Treatment should be determined entirely by cause. In the meantime, women should be consulted about whether they can have children according to the cause of amenorrhea and, if possible, the ways of this process. From time to time, an approach to amenorrhea may require a multidisciplinary approach, including an endocrinologist, nutritionist and geneticist. Combination of estrogen and progesterone in hypothalamic and pituitary insufficiencies will provide menstrual order. In the case of anovulation, using only progesterone is sufficient to ensure menstrual order. If the patient wants a child, the path will be continued with the options for ensuring ovulation in both cases.

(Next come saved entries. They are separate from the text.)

/-
Copyright (c) 2026 the pub-hodgecm-mathlib formalisation cell (harness21).  Prover seat hodgecm-mathlib-K2E4-p14 (g7): Track B «K2-LIT», ENGINE E1,
h413 = stmt-HodgeConjecture-24833; DEAL (89) of K2E1-plan (g6) (filler): the `N = 2` print of ★ p859450 `K2E1ContinuedZeroConstantTermOrthogonalCMThree` (K2E4-p10 (g6)).
-/
import Summits.HodgeConjecture.HodgeConjecture.Theorems.K2E1ContinuedZeroConstantTermOrthogonalCMThree   -- ★ p859450 (K2E4-p10 g6): §1 generic `mem_cuspidalSubspace_of_ae_setIntegral_eq_zero`; brings ★ DischargeU∕DensityU (the `U(Φ₂)` data suppliers)
import HarnessLib

/-!
# K2·E1 — `K2E1ContinuedZeroConstantTermOrthogonalCMTwo`: THE `U(Φ₂) = U(1,1)` PRINT OF THE `hcusp` DOOR — AN `L²` CLASS ON `U(Φ₂)(L⁺)∖U(Φ₂)(𝔸_{L⁺})` WHOSE CONSTANT TERMS
# ALONG THE SIEGEL RADICAL VANISH ALMOST EVERYWHERE IS CUSPIDAL

Track B ∕ K2-LIT, crux h413 = `stmt-HodgeConjecture-24833`, route of record `HCCMUnconditional`; cell `hodgecm-mathlib`, squad K2, ENGINE E1, campaign EIS-R7-BL-SPH (R31), rank `N = 2`
(`ρ₀ = 1`).  THEOREMS ONLY (no `def`, no `instance`, no notation, no named-fact hypothesis, no `sorry`; default heartbeats); lane `--supports stmt-HodgeConjecture-24833 --as helper`
(count-neutral).  Closes no socket.  This is the `2 ↤ 3` print of ★ `K2E1ContinuedZeroConstantTermOrthogonalCMThree.mem_cmCuspidalSubspaceR_three_of_ae_constantTerm_eq_zero` (K2E4-p10 (g6)):
its §1 is generic (★ `mem_cuspidalSubspace_of_ae_setIntegral_eq_zero`, every adelic group datum with `A_G = 1`, every radical data), and every `U(Φ₂)` radical datum is ★ — `N_i(𝔸)`
closed ★ `isClosed_cmParabolicData_radical_two`, Weil's invariant measure on `G(𝔸)∕N_i(𝔸)` ★ `exists_invariantMeasure_quotient_cmParabolicData_two`, `ν_N := haar` inversion-invariant
★ `isInvInvariant_cmParabolicData_two`, fundamental domains ★ `exists_isFundamentalDomain_cmParabolicData_two`, `N_i(L⁺)` co-compact ★ `exists_isCompact_rational_smul_mem_siegel`,
`U(Φ₂)(L⁺)` discrete ★, `A_G = 1` ★ (`cmDatum_quotientSubgroup ∕ cmDatum_arithmeticSubgroup`) — exactly as in ★ `cmCuspidalSubspace_orthogonal_eq_topologicalClosure_span_two`.

THE MATHEMATICS ([MoeglinWaldspurger1995, II.1.2–II.1.4]; [Garrett2018, §1.8]; [BorelJacquet1979, §4.4–§4.6]).  Unfolding a square-integrable pseudo-Eisenstein series `θ_Φ` against an `L²`
class `v` gives `c_N·⟪[θ_Φ], v⟫ = c_Γ·∫_{G(𝔸)∕N(𝔸)} Φ(ỹ)·conj(CT v)(ỹ) dμ_N(ỹ)`; so if the constant terms of `v` vanish `μ_N`-a.e. then `v ⊥ [θ_Φ]` for every `Φ` in the square-integrable test
class of every radical, and `v` is cuspidal by density (★ (H2)-f).  Through this door the residue class `Res − φ₀r·𝟙` of the continued `U(1,1)` Eisenstein series (constant term zero by the
continued constant-term identity (E3′) at `ρ₀ = 1`) enters `L²_cusp(U(Φ₂))` in the `N = 2` residue-is-constant payer ★ `K2E1SphericalEisensteinRegularRemainderCMTwoOfLetters.hres_cm_two_of_letters`.
* **`mem_cmCuspidalSubspace_two_of_ae_constantTerm_eq_zero (μ) [IsAutomorphicMeasure μ] (v : L²(μ)) (hCT)`** : `v ∈ cmCuspidalSubspace L 2 μ` — `hCT` in the trunk's «for all data» a.e. form
  (every index `i` of ★ `cmParabolicData L 2`, every Borel structure on `G(𝔸)∕N_i(𝔸)`, every Haar `ν_N` with a fundamental domain `𝓕` of `N_i(L⁺)`, every invariant `μ_N`).
HONEST LABEL: HC_CM is proved only modulo the 7 printed citations (2 remaining named inputs: hLiu418 = `stmt-HodgeConjecture-24832`, h413 = `stmt-HodgeConjecture-24833`) until rung 0
closes; this file asserts no named fact and closes no socket; count-neutral; unconditional.

## References
* [MoeglinWaldspurger1995] C. Mœglin, J.-L. Waldspurger, *Spectral Decomposition and Eisenstein Series* (1995): II.1.2–II.1.4.
* [Garrett2018] P. Garrett, *Modern Analysis of Automorphic Forms by Example* 1 (2018): §1.8.
* [BorelJacquet1979] A. Borel, H. Jacquet, *Automorphic forms and automorphic representations*, Proc. Symp. Pure Math. 33.1 (1979): §4.4–§4.6.
-/

set_option autoImplicit false
-- the mandated namespace repeats the single-problem summit's segment (`HodgeConjecture.HodgeConjecture`)
set_option linter.dupNamespace false

noncomputable section

open MeasureTheory Measure Set Filter Topology NumberField
open scoped ENNReal NNReal Pointwise InnerProductSpace ComplexConjugate
open Literature.MeasureTheory.Group Literature.NumberTheory.Automorphic Literature.NumberTheory.Automorphic.UnitaryGroup AdelicGroupData
open Summit.HodgeConjecture.HodgeConjecture.Cruxes.H413.K2E1CuspidalSpectrumUnitary
open Summit.HodgeConjecture.HodgeConjecture.Cruxes.H413.K2E1SiegelRadicalCocompactU2 (exists_isCompact_rational_smul_mem_siegel)
open Summit.HodgeConjecture.HodgeConjecture.Cruxes.H413.K2E1BorelLeviU (isClosed_cmParabolicData_radical_two)
open Summit.HodgeConjecture.HodgeConjecture.Cruxes.H413.K2E1BorelLeviUDomains (exists_isFundamentalDomain_cmParabolicData_two)
open Summit.HodgeConjecture.HodgeConjecture.Cruxes.H413.K2E1PseudoEisensteinDischargeU
open Summit.HodgeConjecture.HodgeConjecture.Cruxes.H413.K2E1ContinuedZeroConstantTermOrthogonalCMThree (mem_cuspidalSubspace_of_ae_setIntegral_eq_zero)

namespace Summit.HodgeConjecture.HodgeConjecture.Cruxes.H413.K2E1ContinuedZeroConstantTermOrthogonalCMTwo

/-! ## The `U(Φ₂)` print: every radical datum discharged -/

section CMTwo

variable (L : Type) [Field L] [NumberField L] [IsCMField L]
variable [MeasurableSpace (cmDatum L 2 (Matrix.of fun i j : Fin 2 => if i.val + j.val + 1 = 2 then (1 : L) else 0)).Adelic]
  [BorelSpace (cmDatum L 2 (Matrix.of fun i j : Fin 2 => if i.val + j.val + 1 = 2 then (1 : L) else 0)).Adelic]
  (μ : Measure (cmDatum L 2 (Matrix.of fun i j : Fin 2 => if i.val + j.val + 1 = 2 then (1 : L) else 0)).automorphicQuotient)
  [(cmDatum L 2 (Matrix.of fun i j : Fin 2 => if i.val + j.val + 1 = 2 then (1 : L) else 0)).IsAutomorphicMeasure μ]

/-- **`U(Φ₂)`: AN `L²` CLASS WITH VANISHING CONSTANT TERMS ALONG THE SIEGEL RADICAL IS CUSPIDAL — `v ∈ cmCuspidalSubspace L 2 μ`.**  Hypothesis, in the trunk's «for all data» a.e.
form: for every index `i` of ★ `cmParabolicData L 2`, every Borel structure making the quotient `G(𝔸)∕N_i(𝔸)` a Borel space, every Haar measure `ν_N` on `N_i(𝔸)` with a fundamental
domain `𝓕` of `N_i(L⁺)`, and every `G(𝔸)`-invariant measure `μ_N` on `G(𝔸)∕N_i(𝔸)`, the constant terms `∫_𝓕 v([ỹ u⁻¹]) dν_N(u)` of (the representative of) `v` vanish for `μ_N`-a.e. `ỹ`.
All radical data (closed, unimodular, co-compact abelian Siegel radical ★; Weil's invariant `μ_N` ★ `exists_invariantMeasure_quotient_cmParabolicData_two`; fundamental domains ★; `A_G = 1` ★)
are discharged exactly as in ★ `cmCuspidalSubspace_orthogonal_eq_topologicalClosure_span_two`; the assembly is ★ p859450's generic §1.  This is the door through which the `N = 2`
residue-is-constant payer's letter `hcusp` is paid from the continued constant-term identity. [cite: MoeglinWaldspurger1995, II.1.2–II.1.4] [cite: BorelJacquet1979, §4.4–§4.6] -/
theorem mem_cmCuspidalSubspace_two_of_ae_constantTerm_eq_zero
    (v : (cmDatum L 2 (Matrix.of fun i j : Fin 2 => if i.val + j.val + 1 = 2 then (1 : L) else 0)).L2 μ)
    (hCT : ∀ (i : (cmParabolicData L 2).ι)
      [MeasurableSpace ((cmDatum L 2 (Matrix.of fun i j : Fin 2 => if i.val + j.val + 1 = 2 then (1 : L) else 0)).Adelic ⧸ (cmParabolicData L 2).radical i)]
      [BorelSpace ((cmDatum L 2 (Matrix.of fun i j : Fin 2 => if i.val + j.val + 1 = 2 then (1 : L) else 0)).Adelic ⧸ (cmParabolicData L 2).radical i)]
      (νN : Measure ((cmParabolicData L 2).radical i)) [IsHaarMeasure νN]
      (𝓕 : Set ((cmParabolicData L 2).radical i)), IsFundamentalDomain ((cmParabolicData L 2).rational i) 𝓕 νN →
      ∀ (μN : Measure ((cmDatum L 2 (Matrix.of fun i j : Fin 2 => if i.val + j.val + 1 = 2 then (1 : L) else 0)).Adelic ⧸ (cmParabolicData L 2).radical i))
        [SMulInvariantMeasure (cmDatum L 2 (Matrix.of fun i j : Fin 2 => if i.val + j.val + 1 = 2 then (1 : L) else 0)).Adelic
          ((cmDatum L 2 (Matrix.of fun i j : Fin 2 => if i.val + j.val + 1 = 2 then (1 : L) else 0)).Adelic ⧸ (cmParabolicData L 2).radical i) μN],
        ∀ᵐ y ∂μN, ∫ u in 𝓕, (v : (cmDatum L 2 (Matrix.of fun i j : Fin 2 => if i.val + j.val + 1 = 2 then (1 : L) else 0)).automorphicQuotient → ℂ)
          ((cmDatum L 2 (Matrix.of fun i j : Fin 2 => if i.val + j.val + 1 = 2 then (1 : L) else 0)).toAutomorphicQuotient
            (y.out * (u : (cmDatum L 2 (Matrix.of fun i j : Fin 2 => if i.val + j.val + 1 = 2 then (1 : L) else 0)).Adelic)⁻¹)) ∂νN = 0) :
    v ∈ cmCuspidalSubspace L 2 μ := by
  haveI := discreteTopology_cmDatum_quotientSubgroup L 2 (Matrix.of fun i j : Fin 2 => if i.val + j.val + 1 = 2 then (1 : L) else 0)
  haveI : ∀ i, IsClosed (((cmParabolicData L 2).radical i : Subgroup (cmDatum L 2 (Matrix.of fun i j : Fin 2 => if i.val + j.val + 1 = 2 then (1 : L) else 0)).Adelic) :
      Set (cmDatum L 2 (Matrix.of fun i j : Fin 2 => if i.val + j.val + 1 = 2 then (1 : L) else 0)).Adelic) := fun i => isClosed_cmParabolicData_radical_two L i
  haveI : ∀ i, LocallyCompactSpace ((cmParabolicData L 2).radical i) := fun i => (isClosed_cmParabolicData_radical_two L i).locallyCompactSpace
  haveI : ∀ i, SecondCountableTopology ((cmParabolicData L 2).radical i) := fun i => TopologicalSpace.Subtype.secondCountableTopology _
  letI : ∀ i, MeasurableSpace ((cmDatum L 2 (Matrix.of fun i j : Fin 2 => if i.val + j.val + 1 = 2 then (1 : L) else 0)).Adelic ⧸ (cmParabolicData L 2).radical i) := fun i => borel _
  haveI : ∀ i, BorelSpace ((cmDatum L 2 (Matrix.of fun i j : Fin 2 => if i.val + j.val + 1 = 2 then (1 : L) else 0)).Adelic ⧸ (cmParabolicData L 2).radical i) := fun i => ⟨rfl⟩
  have hμN := fun i => exists_invariantMeasure_quotient_cmParabolicData_two L i
  choose μN hμN hμNc hμNo using hμN
  haveI := hμN; haveI := hμNc; haveI := hμNo
  obtain ⟨νN, hνN⟩ : ∃ νN : ∀ i, Measure ((cmParabolicData L 2).radical i), ∀ i, IsHaarMeasure (νN i) ∧ (νN i).IsInvInvariant :=
    ⟨fun i => haar, fun i => ⟨inferInstance, isInvInvariant_cmParabolicData_two L i haar⟩⟩
  haveI : ∀ i, IsHaarMeasure (νN i) := fun i => (hνN i).1
  haveI : ∀ i, (νN i).IsInvInvariant := fun i => (hνN i).2
  haveI : ∀ i, SigmaFinite (νN i) := fun i => by infer_instance
  have hcpt : ∀ i : (cmParabolicData L 2).ι, ∃ C : Set ((cmParabolicData L 2).radical i), IsCompact C ∧ ∀ u : (cmParabolicData L 2).radical i, ∃ l : (cmParabolicData L 2).rational i, l • u ∈ C := by
    intro i
    obtain ⟨k, hk⟩ := i
    obtain rfl : k = 1 := by omega
    exact exists_isCompact_rational_smul_mem_siegel L (antidiagOne_eq_over (L := L) (N := 2)).symm
  have h𝓕 := fun i => exists_isFundamentalDomain_cmParabolicData_two L i (νN i)
  choose 𝓕 h𝓕 _h𝓕 using h𝓕
  have hQ : (cmDatum L 2 (Matrix.of fun i j : Fin 2 => if i.val + j.val + 1 = 2 then (1 : L) else 0)).quotientSubgroup =
      (cmDatum L 2 (Matrix.of fun i j : Fin 2 => if i.val + j.val + 1 = 2 then (1 : L) else 0)).arithmeticSubgroup :=
    (cmDatum_quotientSubgroup L 2 _).trans (cmDatum_arithmeticSubgroup L 2 _).symm
  exact mem_cuspidalSubspace_of_ae_setIntegral_eq_zero _ hQ (cmParabolicData L 2) μ μN νN hcpt h𝓕 v fun i => hCT i (νN i) (𝓕 i) (h𝓕 i) (μN i)

end CMTwo

end Summit.HodgeConjecture.HodgeConjecture.Cruxes.H413.K2E1ContinuedZeroConstantTermOrthogonalCMTwo

end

In congenital anomalies such as imperforate hymen, a simple surgical procedure will solve the problem very easily and the flow path of menstrual bleeding will be relieved.

The surgical option will also be a solution for the treatment of Asherman’s syndrome.

When genetic anomaly is determined, genetic counselling should be given with genetic experts and treatment should be taken by considering the clinical features brought by the anomaly.